[Dataset records]
++++

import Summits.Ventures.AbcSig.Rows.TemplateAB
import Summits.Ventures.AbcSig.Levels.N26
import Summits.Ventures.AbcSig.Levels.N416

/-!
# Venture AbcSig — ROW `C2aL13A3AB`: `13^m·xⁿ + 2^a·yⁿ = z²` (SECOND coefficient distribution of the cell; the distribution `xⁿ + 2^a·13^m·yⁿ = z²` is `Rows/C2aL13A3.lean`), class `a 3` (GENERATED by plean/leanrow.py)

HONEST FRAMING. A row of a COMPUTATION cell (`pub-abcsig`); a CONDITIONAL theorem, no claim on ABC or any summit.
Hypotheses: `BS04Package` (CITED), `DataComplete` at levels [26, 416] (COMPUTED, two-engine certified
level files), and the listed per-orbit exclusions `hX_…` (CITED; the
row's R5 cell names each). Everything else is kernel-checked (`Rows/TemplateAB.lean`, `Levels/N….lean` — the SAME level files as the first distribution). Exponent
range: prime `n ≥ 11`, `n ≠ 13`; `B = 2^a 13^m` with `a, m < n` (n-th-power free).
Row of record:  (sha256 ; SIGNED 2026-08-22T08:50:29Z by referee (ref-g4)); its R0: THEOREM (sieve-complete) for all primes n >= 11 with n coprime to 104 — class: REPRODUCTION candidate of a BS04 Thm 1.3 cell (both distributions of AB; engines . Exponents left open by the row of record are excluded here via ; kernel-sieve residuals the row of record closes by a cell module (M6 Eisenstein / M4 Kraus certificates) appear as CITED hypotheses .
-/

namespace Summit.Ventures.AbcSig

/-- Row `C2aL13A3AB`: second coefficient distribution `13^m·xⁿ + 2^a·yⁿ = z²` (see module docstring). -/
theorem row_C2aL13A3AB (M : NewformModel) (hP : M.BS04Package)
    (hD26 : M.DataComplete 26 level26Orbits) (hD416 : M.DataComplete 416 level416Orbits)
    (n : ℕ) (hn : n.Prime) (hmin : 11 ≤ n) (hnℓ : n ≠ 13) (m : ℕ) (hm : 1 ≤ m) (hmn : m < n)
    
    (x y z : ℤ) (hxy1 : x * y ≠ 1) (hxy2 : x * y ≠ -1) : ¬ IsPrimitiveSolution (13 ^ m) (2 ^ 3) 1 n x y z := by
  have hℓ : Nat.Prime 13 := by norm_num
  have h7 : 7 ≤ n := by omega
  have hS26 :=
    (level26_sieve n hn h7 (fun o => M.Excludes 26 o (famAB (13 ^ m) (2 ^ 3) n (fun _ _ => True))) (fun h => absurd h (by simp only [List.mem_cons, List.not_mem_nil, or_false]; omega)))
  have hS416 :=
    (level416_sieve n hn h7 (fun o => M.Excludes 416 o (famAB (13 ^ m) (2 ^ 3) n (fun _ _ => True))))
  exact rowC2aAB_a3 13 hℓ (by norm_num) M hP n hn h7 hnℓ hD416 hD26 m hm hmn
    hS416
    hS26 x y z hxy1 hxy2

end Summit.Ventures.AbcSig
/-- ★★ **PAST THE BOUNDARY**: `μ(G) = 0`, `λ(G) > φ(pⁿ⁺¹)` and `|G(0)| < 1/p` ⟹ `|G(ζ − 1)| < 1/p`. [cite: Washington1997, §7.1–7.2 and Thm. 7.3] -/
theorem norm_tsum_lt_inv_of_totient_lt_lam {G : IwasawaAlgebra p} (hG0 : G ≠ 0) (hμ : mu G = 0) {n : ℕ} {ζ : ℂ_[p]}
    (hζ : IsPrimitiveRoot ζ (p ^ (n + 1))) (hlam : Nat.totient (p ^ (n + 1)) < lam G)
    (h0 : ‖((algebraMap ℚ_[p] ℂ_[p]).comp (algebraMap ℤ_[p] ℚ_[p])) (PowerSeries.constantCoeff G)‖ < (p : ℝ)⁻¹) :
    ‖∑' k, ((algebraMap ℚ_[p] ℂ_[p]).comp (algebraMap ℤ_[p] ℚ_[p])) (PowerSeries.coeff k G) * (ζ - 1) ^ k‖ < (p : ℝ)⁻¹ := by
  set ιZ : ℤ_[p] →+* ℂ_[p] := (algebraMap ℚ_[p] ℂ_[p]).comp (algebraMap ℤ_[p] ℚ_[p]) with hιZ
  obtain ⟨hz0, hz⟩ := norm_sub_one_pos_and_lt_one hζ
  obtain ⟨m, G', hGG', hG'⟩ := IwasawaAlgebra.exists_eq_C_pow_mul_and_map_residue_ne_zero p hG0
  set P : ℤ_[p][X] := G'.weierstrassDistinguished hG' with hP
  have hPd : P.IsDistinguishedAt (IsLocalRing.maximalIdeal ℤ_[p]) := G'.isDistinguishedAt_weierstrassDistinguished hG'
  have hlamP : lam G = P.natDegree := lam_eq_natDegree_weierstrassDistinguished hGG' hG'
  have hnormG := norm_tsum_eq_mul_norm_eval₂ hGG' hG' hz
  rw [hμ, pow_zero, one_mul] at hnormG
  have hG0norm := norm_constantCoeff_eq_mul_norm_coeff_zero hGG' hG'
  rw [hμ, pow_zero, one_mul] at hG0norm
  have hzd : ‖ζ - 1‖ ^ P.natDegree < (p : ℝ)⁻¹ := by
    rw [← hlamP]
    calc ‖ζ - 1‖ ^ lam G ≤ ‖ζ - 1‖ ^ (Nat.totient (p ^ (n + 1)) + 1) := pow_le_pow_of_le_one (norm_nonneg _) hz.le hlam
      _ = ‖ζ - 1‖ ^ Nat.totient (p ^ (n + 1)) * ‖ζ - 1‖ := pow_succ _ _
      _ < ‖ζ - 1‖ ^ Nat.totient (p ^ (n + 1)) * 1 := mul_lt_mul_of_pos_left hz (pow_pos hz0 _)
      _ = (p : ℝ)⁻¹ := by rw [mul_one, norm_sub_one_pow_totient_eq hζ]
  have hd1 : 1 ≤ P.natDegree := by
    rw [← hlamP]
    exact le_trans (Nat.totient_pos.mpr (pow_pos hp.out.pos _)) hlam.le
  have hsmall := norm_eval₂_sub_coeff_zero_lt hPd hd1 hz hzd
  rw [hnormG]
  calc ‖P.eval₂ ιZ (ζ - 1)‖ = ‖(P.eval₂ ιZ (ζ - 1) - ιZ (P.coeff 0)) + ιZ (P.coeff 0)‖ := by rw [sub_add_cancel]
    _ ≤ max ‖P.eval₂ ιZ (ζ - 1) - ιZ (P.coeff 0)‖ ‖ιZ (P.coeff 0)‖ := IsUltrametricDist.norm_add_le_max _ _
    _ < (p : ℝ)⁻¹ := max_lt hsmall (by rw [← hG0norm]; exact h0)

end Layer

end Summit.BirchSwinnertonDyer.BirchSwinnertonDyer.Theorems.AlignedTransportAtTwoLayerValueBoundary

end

++++

# TASK INSTRUCTIONS:
Of the entries above, transcribe exactly those lines that fall between the line containing "exact rowC2aAB_a3 13" and the line containing "have hd1 : 1 ≤ P.natDegree := by", together with those two lines.

# EXERCISE OUTPUT:
  exact rowC2aAB_a3 13 hℓ (by norm_num) M hP n hn h7 hnℓ hD416 hD26 m hm hmn
    hS416
    hS26 x y z hxy1 hxy2

end Summit.Ventures.AbcSig
/-- ★★ **PAST THE BOUNDARY**: `μ(G) = 0`, `λ(G) > φ(pⁿ⁺¹)` and `|G(0)| < 1/p` ⟹ `|G(ζ − 1)| < 1/p`. [cite: Washington1997, §7.1–7.2 and Thm. 7.3] -/
theorem norm_tsum_lt_inv_of_totient_lt_lam {G : IwasawaAlgebra p} (hG0 : G ≠ 0) (hμ : mu G = 0) {n : ℕ} {ζ : ℂ_[p]}
    (hζ : IsPrimitiveRoot ζ (p ^ (n + 1))) (hlam : Nat.totient (p ^ (n + 1)) < lam G)
    (h0 : ‖((algebraMap ℚ_[p] ℂ_[p]).comp (algebraMap ℤ_[p] ℚ_[p])) (PowerSeries.constantCoeff G)‖ < (p : ℝ)⁻¹) :
    ‖∑' k, ((algebraMap ℚ_[p] ℂ_[p]).comp (algebraMap ℤ_[p] ℚ_[p])) (PowerSeries.coeff k G) * (ζ - 1) ^ k‖ < (p : ℝ)⁻¹ := by
  set ιZ : ℤ_[p] →+* ℂ_[p] := (algebraMap ℚ_[p] ℂ_[p]).comp (algebraMap ℤ_[p] ℚ_[p]) with hιZ
  obtain ⟨hz0, hz⟩ := norm_sub_one_pos_and_lt_one hζ
  obtain ⟨m, G', hGG', hG'⟩ := IwasawaAlgebra.exists_eq_C_pow_mul_and_map_residue_ne_zero p hG0
  set P : ℤ_[p][X] := G'.weierstrassDistinguished hG' with hP
  have hPd : P.IsDistinguishedAt (IsLocalRing.maximalIdeal ℤ_[p]) := G'.isDistinguishedAt_weierstrassDistinguished hG'
  have hlamP : lam G = P.natDegree := lam_eq_natDegree_weierstrassDistinguished hGG' hG'
  have hnormG := norm_tsum_eq_mul_norm_eval₂ hGG' hG' hz
  rw [hμ, pow_zero, one_mul] at hnormG
  have hG0norm := norm_constantCoeff_eq_mul_norm_coeff_zero hGG' hG'
  rw [hμ, pow_zero, one_mul] at hG0norm
  have hzd : ‖ζ - 1‖ ^ P.natDegree < (p : ℝ)⁻¹ := by
    rw [← hlamP]
    calc ‖ζ - 1‖ ^ lam G ≤ ‖ζ - 1‖ ^ (Nat.totient (p ^ (n + 1)) + 1) := pow_le_pow_of_le_one (norm_nonneg _) hz.le hlam
      _ = ‖ζ - 1‖ ^ Nat.totient (p ^ (n + 1)) * ‖ζ - 1‖ := pow_succ _ _
      _ < ‖ζ - 1‖ ^ Nat.totient (p ^ (n + 1)) * 1 := mul_lt_mul_of_pos_left hz (pow_pos hz0 _)
      _ = (p : ℝ)⁻¹ := by rw [mul_one, norm_sub_one_pow_totient_eq hζ]
  have hd1 : 1 ≤ P.natDegree := by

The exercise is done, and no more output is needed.